- Exercise brief: Identify each line in the records below that contains the word "Opens", and copy it.

Start of Data for review

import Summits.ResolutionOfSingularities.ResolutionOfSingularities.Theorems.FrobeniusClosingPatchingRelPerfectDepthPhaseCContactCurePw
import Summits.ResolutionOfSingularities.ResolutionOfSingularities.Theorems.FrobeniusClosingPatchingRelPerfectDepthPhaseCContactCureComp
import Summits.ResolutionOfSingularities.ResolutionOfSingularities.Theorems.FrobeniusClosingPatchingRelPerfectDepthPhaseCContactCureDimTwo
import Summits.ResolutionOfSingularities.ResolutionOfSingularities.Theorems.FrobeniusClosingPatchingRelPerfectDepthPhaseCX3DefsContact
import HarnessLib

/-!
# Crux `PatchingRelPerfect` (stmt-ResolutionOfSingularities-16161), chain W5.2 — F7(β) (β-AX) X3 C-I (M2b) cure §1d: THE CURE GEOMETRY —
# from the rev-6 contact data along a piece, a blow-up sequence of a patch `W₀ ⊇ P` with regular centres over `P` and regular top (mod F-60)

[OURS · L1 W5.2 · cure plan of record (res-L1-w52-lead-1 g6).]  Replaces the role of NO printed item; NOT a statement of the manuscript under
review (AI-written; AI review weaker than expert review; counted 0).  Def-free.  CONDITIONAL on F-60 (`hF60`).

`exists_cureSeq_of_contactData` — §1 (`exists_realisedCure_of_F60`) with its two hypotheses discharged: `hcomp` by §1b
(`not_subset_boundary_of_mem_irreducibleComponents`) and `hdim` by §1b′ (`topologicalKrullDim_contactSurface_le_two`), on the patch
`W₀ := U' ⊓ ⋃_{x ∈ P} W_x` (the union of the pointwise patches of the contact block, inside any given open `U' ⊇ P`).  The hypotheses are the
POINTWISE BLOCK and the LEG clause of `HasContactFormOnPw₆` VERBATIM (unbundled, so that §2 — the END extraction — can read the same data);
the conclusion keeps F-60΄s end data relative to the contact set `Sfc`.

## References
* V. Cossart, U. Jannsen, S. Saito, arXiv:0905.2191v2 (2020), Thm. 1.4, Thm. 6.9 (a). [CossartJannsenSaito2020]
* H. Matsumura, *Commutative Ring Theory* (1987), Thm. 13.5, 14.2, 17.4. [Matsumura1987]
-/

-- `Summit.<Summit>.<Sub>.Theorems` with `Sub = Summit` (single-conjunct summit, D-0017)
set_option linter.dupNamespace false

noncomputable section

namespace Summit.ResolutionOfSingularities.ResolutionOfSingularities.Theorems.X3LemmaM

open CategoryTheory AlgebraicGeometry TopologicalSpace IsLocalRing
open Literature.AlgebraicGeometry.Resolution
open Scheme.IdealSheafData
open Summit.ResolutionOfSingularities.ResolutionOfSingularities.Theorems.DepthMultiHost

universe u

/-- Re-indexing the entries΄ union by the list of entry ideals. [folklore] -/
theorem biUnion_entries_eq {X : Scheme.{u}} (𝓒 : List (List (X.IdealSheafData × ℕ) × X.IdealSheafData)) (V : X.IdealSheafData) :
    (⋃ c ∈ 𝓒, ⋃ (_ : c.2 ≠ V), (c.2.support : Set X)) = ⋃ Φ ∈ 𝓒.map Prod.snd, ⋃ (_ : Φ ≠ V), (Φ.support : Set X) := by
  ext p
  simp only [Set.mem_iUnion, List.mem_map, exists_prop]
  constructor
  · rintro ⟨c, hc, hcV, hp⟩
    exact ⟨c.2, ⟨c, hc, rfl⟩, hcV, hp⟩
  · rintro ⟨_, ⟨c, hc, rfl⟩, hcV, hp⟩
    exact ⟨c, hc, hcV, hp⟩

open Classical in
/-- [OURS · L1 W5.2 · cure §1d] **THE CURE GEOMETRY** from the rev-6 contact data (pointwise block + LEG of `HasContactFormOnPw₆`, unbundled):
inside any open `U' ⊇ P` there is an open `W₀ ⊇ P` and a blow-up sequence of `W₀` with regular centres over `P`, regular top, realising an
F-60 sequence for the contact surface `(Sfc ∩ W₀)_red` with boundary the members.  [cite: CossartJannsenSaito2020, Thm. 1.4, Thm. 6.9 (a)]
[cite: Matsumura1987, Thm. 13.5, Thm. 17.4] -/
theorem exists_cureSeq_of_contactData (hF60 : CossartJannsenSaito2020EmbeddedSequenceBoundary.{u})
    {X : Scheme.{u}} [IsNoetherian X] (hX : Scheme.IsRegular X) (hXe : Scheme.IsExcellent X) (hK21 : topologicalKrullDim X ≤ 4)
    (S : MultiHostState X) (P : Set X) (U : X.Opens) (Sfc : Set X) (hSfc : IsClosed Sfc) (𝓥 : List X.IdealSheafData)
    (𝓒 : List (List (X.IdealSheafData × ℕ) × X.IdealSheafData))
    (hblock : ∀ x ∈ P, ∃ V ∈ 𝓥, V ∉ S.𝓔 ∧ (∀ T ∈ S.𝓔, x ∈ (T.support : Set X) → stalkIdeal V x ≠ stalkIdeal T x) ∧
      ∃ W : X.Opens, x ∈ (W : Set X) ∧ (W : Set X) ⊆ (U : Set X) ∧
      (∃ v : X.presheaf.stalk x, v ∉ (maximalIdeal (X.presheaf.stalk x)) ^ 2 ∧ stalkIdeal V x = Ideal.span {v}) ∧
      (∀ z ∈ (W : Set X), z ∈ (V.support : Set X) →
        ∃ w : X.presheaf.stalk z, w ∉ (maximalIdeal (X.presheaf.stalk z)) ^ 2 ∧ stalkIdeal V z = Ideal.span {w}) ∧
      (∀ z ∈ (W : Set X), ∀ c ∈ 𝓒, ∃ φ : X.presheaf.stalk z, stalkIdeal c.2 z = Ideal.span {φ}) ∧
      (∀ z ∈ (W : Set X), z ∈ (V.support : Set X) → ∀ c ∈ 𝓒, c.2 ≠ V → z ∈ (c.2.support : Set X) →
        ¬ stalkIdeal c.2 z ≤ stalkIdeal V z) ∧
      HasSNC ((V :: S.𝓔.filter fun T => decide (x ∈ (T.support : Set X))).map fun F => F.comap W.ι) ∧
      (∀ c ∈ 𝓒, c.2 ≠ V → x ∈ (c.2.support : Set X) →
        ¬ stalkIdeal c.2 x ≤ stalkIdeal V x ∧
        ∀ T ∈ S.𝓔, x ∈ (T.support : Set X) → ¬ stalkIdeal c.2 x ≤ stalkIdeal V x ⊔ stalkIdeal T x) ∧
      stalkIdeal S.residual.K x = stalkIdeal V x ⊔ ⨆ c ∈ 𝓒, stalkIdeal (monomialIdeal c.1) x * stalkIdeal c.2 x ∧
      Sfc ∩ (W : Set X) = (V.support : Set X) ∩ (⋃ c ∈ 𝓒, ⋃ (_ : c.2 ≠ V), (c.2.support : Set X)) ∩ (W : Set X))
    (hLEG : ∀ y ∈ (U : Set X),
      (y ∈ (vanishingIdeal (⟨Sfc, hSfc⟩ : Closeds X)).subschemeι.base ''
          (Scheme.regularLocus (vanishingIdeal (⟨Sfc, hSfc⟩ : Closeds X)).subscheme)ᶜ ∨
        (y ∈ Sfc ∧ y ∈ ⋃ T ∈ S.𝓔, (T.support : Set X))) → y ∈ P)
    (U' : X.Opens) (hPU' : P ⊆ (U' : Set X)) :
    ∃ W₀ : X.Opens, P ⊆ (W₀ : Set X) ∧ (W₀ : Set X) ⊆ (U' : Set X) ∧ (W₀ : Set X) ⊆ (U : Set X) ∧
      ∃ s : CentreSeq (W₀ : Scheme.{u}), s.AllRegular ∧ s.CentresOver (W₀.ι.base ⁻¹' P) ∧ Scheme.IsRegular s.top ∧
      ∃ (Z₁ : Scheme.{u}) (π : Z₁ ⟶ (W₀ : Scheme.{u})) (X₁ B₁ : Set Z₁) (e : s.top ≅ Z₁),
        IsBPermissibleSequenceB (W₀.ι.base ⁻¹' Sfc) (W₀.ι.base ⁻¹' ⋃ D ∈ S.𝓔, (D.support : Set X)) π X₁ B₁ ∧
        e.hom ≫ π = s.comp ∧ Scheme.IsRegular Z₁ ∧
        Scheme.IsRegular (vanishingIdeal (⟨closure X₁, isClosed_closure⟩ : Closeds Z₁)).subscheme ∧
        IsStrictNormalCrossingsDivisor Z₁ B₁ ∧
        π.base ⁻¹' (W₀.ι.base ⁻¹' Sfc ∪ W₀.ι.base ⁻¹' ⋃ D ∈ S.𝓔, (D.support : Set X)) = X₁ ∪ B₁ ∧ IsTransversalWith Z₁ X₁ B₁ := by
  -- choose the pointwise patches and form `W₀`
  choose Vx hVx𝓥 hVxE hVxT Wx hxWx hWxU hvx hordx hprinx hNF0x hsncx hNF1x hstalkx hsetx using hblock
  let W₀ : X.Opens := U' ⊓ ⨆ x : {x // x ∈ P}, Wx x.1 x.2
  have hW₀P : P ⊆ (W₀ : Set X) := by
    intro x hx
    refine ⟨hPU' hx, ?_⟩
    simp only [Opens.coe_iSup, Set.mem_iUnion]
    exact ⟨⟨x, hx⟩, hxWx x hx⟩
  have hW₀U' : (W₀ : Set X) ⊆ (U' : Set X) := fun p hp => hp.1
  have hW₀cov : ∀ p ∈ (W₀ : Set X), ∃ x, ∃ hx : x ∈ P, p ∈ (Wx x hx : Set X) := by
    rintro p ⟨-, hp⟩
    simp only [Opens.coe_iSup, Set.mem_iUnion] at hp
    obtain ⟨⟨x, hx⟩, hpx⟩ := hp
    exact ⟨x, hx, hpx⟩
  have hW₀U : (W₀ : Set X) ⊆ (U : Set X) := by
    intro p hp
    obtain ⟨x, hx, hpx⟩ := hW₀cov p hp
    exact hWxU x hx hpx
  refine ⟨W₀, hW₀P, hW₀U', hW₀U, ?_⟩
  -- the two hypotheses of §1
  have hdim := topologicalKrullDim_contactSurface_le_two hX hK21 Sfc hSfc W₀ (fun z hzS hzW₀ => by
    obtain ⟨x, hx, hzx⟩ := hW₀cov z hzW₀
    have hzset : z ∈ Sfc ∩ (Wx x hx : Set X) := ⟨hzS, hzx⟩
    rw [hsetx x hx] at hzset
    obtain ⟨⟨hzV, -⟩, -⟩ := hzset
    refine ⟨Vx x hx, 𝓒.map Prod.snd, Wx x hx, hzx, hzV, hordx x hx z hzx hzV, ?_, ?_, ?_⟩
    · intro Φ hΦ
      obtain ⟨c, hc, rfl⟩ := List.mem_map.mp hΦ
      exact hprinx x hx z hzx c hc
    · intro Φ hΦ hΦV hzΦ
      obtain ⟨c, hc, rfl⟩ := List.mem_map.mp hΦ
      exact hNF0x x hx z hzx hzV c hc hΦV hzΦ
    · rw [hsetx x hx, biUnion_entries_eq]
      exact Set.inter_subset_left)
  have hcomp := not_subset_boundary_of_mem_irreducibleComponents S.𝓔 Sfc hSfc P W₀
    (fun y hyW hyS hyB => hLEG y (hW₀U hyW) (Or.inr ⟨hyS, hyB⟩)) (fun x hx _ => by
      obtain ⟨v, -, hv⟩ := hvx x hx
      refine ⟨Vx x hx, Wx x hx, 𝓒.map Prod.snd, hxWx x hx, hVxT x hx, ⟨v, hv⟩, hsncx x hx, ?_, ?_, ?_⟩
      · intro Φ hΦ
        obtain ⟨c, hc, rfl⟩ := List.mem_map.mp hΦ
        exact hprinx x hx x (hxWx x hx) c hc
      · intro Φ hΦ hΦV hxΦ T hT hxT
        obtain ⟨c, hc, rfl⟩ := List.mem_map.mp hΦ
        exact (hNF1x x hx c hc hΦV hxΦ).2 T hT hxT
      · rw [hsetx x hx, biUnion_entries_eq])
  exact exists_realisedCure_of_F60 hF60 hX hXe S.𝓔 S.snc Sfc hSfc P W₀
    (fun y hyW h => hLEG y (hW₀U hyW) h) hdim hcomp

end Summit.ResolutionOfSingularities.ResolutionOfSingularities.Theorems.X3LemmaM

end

End of Data for review

- Finished task:
    (S : MultiHostState X) (P : Set X) (U : X.Opens) (Sfc : Set X) (hSfc : IsClosed Sfc) (𝓥 : List X.IdealSheafData)
      ∃ W : X.Opens, x ∈ (W : Set X) ∧ (W : Set X) ⊆ (U : Set X) ∧
    (U' : X.Opens) (hPU' : P ⊆ (U' : Set X)) :
    ∃ W₀ : X.Opens, P ⊆ (W₀ : Set X) ∧ (W₀ : Set X) ⊆ (U' : Set X) ∧ (W₀ : Set X) ⊆ (U : Set X) ∧
  let W₀ : X.Opens := U' ⊓ ⨆ x : {x // x ∈ P}, Wx x.1 x.2
    simp only [Opens.coe_iSup, Set.mem_iUnion]
    simp only [Opens.coe_iSup, Set.mem_iUnion] at hp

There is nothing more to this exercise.